* PROMPT
List all lines of the data that include the string "decide".

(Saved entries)
# # #

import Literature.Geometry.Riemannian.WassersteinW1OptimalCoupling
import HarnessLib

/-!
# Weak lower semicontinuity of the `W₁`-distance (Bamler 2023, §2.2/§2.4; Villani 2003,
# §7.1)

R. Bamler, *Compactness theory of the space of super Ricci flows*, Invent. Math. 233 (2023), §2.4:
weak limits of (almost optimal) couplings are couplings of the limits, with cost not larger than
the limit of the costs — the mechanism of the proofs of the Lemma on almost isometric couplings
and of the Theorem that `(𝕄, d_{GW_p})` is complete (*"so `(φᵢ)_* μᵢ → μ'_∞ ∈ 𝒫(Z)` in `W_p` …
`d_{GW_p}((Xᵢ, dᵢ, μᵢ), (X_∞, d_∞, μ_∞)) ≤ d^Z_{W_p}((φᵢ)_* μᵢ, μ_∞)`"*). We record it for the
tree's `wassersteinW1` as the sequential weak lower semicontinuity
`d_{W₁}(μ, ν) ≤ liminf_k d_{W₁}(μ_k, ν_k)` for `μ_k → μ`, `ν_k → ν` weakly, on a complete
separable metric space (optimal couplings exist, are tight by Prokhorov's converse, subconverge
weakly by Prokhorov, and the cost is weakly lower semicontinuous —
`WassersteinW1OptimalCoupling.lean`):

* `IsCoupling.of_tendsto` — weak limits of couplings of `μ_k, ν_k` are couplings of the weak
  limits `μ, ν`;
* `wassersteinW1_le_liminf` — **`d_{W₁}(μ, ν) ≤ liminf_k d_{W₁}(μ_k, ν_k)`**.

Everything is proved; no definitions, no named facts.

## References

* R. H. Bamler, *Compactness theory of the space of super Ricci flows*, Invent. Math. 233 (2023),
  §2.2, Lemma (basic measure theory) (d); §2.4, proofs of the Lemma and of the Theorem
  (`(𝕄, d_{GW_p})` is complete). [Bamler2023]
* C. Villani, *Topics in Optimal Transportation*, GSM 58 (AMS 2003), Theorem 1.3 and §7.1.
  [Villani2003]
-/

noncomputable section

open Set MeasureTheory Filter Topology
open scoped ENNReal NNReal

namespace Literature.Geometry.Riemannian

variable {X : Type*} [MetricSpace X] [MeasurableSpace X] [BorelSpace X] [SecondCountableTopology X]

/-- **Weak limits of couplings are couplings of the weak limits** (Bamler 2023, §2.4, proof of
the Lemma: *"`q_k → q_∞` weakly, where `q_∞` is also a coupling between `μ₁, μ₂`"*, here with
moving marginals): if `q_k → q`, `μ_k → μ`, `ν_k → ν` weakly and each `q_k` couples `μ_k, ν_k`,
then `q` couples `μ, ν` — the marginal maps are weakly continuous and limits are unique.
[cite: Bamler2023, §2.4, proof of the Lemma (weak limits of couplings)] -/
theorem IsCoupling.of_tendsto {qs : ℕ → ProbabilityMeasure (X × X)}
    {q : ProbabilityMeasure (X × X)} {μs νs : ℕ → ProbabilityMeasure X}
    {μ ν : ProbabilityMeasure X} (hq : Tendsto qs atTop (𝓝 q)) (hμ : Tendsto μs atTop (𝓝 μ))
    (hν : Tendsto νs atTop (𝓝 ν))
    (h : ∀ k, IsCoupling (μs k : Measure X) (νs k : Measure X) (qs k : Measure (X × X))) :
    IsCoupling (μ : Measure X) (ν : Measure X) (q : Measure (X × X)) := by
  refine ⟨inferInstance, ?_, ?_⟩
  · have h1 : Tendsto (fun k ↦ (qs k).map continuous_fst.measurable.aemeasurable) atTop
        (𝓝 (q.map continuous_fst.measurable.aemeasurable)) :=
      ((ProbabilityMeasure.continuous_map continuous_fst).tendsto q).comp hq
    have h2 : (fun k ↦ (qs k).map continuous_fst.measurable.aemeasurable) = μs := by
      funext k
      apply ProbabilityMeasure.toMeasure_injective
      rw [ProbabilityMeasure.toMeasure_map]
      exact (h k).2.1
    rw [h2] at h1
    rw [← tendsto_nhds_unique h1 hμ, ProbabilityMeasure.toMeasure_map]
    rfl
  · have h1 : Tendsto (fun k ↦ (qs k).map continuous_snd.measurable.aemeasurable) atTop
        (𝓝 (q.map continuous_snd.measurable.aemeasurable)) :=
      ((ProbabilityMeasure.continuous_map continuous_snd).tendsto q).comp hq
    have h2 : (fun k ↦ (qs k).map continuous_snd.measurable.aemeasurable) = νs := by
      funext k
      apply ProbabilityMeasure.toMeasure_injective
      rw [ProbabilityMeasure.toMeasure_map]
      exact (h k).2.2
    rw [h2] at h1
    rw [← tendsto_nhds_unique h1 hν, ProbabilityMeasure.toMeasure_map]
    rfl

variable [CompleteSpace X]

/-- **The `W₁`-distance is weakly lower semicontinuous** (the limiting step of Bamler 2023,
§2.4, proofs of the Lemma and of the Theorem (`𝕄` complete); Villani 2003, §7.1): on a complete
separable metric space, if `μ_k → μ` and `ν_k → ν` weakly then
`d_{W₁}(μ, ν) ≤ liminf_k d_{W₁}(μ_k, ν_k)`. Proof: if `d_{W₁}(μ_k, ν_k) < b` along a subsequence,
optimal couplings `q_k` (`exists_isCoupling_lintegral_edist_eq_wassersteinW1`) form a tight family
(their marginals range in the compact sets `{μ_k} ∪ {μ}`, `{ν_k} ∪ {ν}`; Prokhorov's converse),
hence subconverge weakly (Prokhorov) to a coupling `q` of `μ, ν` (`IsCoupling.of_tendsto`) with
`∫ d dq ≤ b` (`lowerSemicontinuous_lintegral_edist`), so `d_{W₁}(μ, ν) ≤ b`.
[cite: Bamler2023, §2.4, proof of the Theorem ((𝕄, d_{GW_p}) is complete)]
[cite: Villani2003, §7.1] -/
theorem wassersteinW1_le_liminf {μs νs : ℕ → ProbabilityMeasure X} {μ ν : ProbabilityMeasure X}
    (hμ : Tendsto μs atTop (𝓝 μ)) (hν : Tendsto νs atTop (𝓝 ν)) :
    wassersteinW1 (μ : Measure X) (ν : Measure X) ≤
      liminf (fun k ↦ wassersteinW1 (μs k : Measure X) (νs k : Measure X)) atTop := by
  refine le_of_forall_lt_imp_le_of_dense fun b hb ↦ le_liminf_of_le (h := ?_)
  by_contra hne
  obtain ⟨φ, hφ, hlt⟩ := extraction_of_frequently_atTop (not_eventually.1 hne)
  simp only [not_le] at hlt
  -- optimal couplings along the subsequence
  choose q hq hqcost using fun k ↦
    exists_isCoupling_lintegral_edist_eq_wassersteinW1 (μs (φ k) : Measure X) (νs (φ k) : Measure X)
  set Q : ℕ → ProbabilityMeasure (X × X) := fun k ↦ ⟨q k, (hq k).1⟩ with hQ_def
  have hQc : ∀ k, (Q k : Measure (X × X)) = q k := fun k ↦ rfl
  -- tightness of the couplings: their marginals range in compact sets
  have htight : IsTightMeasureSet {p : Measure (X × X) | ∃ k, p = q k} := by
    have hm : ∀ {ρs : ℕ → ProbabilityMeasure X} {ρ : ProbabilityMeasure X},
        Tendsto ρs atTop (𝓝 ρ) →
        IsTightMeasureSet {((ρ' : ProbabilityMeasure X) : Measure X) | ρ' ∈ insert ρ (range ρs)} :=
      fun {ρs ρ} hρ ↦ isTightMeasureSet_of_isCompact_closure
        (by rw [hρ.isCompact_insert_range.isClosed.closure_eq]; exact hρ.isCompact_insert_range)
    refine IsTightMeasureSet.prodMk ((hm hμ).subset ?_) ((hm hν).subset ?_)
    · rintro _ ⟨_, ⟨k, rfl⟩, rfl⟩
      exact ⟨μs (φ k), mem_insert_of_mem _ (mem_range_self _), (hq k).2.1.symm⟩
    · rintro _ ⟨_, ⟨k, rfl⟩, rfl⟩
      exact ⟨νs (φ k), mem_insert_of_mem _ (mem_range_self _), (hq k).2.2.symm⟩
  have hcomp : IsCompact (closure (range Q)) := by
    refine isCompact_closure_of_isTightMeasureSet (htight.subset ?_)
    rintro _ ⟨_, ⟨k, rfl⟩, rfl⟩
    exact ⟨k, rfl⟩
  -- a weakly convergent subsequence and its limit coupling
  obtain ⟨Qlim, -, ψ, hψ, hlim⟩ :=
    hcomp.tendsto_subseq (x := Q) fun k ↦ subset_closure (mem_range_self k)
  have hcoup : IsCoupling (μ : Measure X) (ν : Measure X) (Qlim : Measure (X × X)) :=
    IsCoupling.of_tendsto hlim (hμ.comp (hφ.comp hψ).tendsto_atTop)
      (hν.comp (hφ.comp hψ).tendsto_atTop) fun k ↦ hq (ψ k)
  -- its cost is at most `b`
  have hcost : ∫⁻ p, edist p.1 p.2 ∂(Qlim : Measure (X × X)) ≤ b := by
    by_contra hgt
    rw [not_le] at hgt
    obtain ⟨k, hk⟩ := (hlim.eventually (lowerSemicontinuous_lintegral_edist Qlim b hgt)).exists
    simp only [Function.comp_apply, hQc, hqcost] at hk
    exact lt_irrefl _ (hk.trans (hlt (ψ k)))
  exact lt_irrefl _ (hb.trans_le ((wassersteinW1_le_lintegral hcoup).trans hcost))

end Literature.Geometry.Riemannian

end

# # #

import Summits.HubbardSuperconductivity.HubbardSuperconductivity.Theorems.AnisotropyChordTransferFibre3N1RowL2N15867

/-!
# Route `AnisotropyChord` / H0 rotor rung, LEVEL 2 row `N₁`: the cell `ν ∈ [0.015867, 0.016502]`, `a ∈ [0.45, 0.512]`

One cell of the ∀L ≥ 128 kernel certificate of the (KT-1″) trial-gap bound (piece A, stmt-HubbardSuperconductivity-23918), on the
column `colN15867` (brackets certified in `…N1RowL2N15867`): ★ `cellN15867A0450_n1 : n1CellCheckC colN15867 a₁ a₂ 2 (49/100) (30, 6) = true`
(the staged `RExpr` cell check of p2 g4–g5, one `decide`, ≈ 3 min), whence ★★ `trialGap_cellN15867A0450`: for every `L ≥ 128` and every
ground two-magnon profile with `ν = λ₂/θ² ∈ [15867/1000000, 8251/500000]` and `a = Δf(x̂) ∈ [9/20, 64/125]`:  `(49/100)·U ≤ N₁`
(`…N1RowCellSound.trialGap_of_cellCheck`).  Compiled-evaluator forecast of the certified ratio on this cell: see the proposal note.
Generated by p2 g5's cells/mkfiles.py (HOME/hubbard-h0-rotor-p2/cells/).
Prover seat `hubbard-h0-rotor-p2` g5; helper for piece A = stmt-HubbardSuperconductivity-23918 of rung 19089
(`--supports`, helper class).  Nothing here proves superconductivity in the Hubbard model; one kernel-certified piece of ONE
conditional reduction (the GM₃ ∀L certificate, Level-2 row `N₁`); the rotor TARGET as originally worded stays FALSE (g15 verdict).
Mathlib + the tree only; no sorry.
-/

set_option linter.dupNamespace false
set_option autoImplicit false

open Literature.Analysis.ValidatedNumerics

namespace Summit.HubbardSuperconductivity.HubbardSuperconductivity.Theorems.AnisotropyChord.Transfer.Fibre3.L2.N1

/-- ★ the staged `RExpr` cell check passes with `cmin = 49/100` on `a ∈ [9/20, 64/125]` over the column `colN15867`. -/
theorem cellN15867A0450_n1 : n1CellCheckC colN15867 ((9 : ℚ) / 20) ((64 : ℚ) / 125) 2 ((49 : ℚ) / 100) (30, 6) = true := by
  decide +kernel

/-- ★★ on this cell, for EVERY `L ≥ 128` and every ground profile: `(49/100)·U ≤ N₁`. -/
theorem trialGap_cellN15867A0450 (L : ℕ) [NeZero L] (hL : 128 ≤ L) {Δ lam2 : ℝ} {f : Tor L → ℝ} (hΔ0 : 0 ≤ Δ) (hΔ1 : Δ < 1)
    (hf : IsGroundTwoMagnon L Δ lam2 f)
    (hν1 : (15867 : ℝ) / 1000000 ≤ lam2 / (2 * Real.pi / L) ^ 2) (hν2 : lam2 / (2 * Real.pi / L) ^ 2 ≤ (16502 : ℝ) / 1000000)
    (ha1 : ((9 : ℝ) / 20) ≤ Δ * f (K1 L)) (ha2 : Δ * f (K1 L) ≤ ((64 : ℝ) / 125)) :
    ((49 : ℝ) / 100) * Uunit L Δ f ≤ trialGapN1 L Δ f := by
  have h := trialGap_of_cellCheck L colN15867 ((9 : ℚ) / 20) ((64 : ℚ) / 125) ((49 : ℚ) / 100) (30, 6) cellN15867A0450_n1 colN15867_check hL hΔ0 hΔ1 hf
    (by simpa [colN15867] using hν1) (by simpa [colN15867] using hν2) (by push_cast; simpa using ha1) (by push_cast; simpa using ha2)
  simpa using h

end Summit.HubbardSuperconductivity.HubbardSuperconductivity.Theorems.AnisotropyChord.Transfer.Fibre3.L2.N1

# # #

* SOLUTION BELOW
(the staged `RExpr` cell check of p2 g4–g5, one `decide`, ≈ 3 min), whence ★★ `trialGap_cellN15867A0450`: for every `L ≥ 128` and every
  decide +kernel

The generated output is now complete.